Saturday, March 13, 2010

The Illinois House of Representatives voted this Thursday to lift some penalties for teenagers who engage in sexting. While minors are still prohibited from sending nude photos of other minors taken on cell phones, they will no longer be required to register as sex offenders. Instead, they could be punished with court-ordered supervision or community service. 

The bill, which was sponsored by State Representative Darlene Senger from Naperville, passed with a 114–1 majority and will be considered by the Illinois Senate. The lone dissenter, State Representative Careen Gordon from Morris, declined to comment on her vote. 

Senger says that sexting has become a problem because when teens send nude pictures of themselves to their boyfriends or girlfriends, they don't realize that what they are doing is illegal or that their pictures can be distributed to other people. A national survey has revealed that 48 percent of teenagers have received sexual text messages or emails, while 39 percent have sent or posted sexual photos online.
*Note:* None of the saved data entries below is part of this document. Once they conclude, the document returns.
import Summits.Ventures.YMGap.RobustBall.ZTwoLayerIsing
import Summits.Ventures.YMGap.RobustBall.IsingStarDecay
import Literature.Probability.LatticeModels.GaussianPairingBoundCouplings
import HarnessLib

/-!
# RobustBall/ZTwoLayerGraph — the layer GRAPH of the centre-projected `ℤ₂` theory (degree `2(d−1)`, triangle-free for `L ≥ 4`), the
# ferromagnetic comparison system as the tree's `isingTwoPoint`, and the STAR-RATE two-point bound `(2(d−1)(2d−3) tanh²(2|β|))^{⌊dist_j/2⌋}`

HONEST FRAMING: venture file of the cell `pub-ymgap` (QuantumFields programme), track Y2 ROBUST-BALL / DS seat ds-4 (g9).  Finite sums on a
finite torus; no `SU(2)` measure here; nothing about the continuum.  `ZTwoLayerIsing` bounds the rung two-point function of the
block-conditioned `ℤ₂` layer (no twist defect, `N = 2`) by the FERROMAGNETIC Ising correlation `⟨σ_bσ_t⟩` at the uniform coupling `2|β|` on the
plaquette-indexed pair structure of the selected layers.  Here that structure is a GRAPH on the sites of the torus (`layerGraph i H`: `y ∼ y ± e_v`,
`v ≠ i`, at the selected `i`-heights), the Friedli–Velenik average is identified with the tree's `isingTwoPoint (layerGraph i H) univ (2|β|) 0 free`
(`gksExpect_const_eq_isingTwoPoint`), the graph has degrees `≤ 2(d−1)` (`card_neighborFinset_layerGraph_le`) and no triangles when `L ≥ 4`
(`layerGraph_triangle_free`), and `dist_j` is `1`-Lipschitz along it; so `IsingStarDecay` gives
**`norm_cavg_ψ_two_le_starRate_pow`**: `‖E ψ₂(σ_b − σ_t)‖ ≤ (2(d−1)(2d−3) tanh²(2|β|))^{⌊dist_j(t,b)/2⌋}` for EVERY selected set, transverse and
frozen configuration and background `U` — the per-rung input of `ZNFluxGenPeeling`.  STAR RATE vs the Dobrushin rate `2(d−1)·2|β|` of gen 7:
for `SU(2)`, `d = 4` the window `30 tanh²β_W < 1` (`β_W < 0.1846`) replaces `6 β_W < 1`.
-/

noncomputable section

open Finset
open Literature.MathematicalPhysics.QuantumFieldTheory

namespace Summit.Ventures.YMGap.RobustBall

namespace ZTwo

open ZN ZNFluxW

variable {d L : ℕ} [NeZero L]

/-! ### The layer graph -/

/-- The direction of a plaquette other than `i`. [folklore] -/
def otherDir (i : Fin d) (p : Plaquette d L) : Fin d := if p.2.1.1 = i then p.2.1.2 else p.2.1.1

omit [NeZero L] in
/-- The other direction differs from `i` (for a plaquette with a side of direction `i`). [folklore] -/
theorem otherDir_ne (i : Fin d) (p : Plaquette d L) (hp : p.2.1.1 = i ∨ p.2.1.2 = i) : otherDir i p ≠ i := by
  obtain ⟨z, ⟨⟨a, b⟩, hab⟩⟩ := p
  have hne : a ≠ b := (show a < b from hab).ne
  unfold otherDir
  simp only at hp ⊢
  split_ifs with h
  · exact fun hb => hne (h.trans hb.symm)
  · rcases hp with h' | h'
    · exact absurd h' h
    · exact fun ha => hne (ha.trans h'.symm)

omit [NeZero L] in
/-- `iSites i p = {p.1, p.1 + e_{otherDir}}` for a plaquette with a side of direction `i`. [folklore] -/
theorem iSites_eq_pair (i : Fin d) (p : Plaquette d L) (hp : p.2.1.1 = i ∨ p.2.1.2 = i) :
    iSites i p = {p.1, p.1.shift (otherDir i p)} := by
  obtain ⟨z, ⟨⟨a, b⟩, hab⟩⟩ := p
  have hne : a ≠ b := (show a < b from hab).ne
  unfold otherDir iSites
  simp only at hp ⊢
  rcases hp with rfl | rfl
  · simp
  · simp only [hne, if_false, if_true]
    exact Finset.pair_comm _ _

/-- The layer relation: `y` is the base point and `y'` the shifted `i`-link of a plaquette at a selected height. [folklore] -/
def layerRel (i : Fin d) (H : Finset (ZMod L)) (y y' : Site d L) : Prop :=
  ∃ p ∈ layerPlaqs i H, y = p.1 ∧ y' = p.1.shift (otherDir i p)

/-- The layer relation is decidable. [folklore] -/
instance (i : Fin d) (H : Finset (ZMod L)) : DecidableRel (layerRel i H) := fun y y' => by
  unfold layerRel; exact inferInstance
Criminal charges are more serious if the content is posted online. As Connie Burch told Illinois homepage.net, however, "the threat of having to register as a sex offender goes too far." The main purpose of the legislation is to create awareness among parents about what has become a prevalent issue for teenagers. As Senger told the Chicago Sun-Times, "We still have the ability to prosecute those whose intent is to create child pornography even if they're under 18. However, if you're just doing something because you think it's a prank, we can explain why this isn't funny."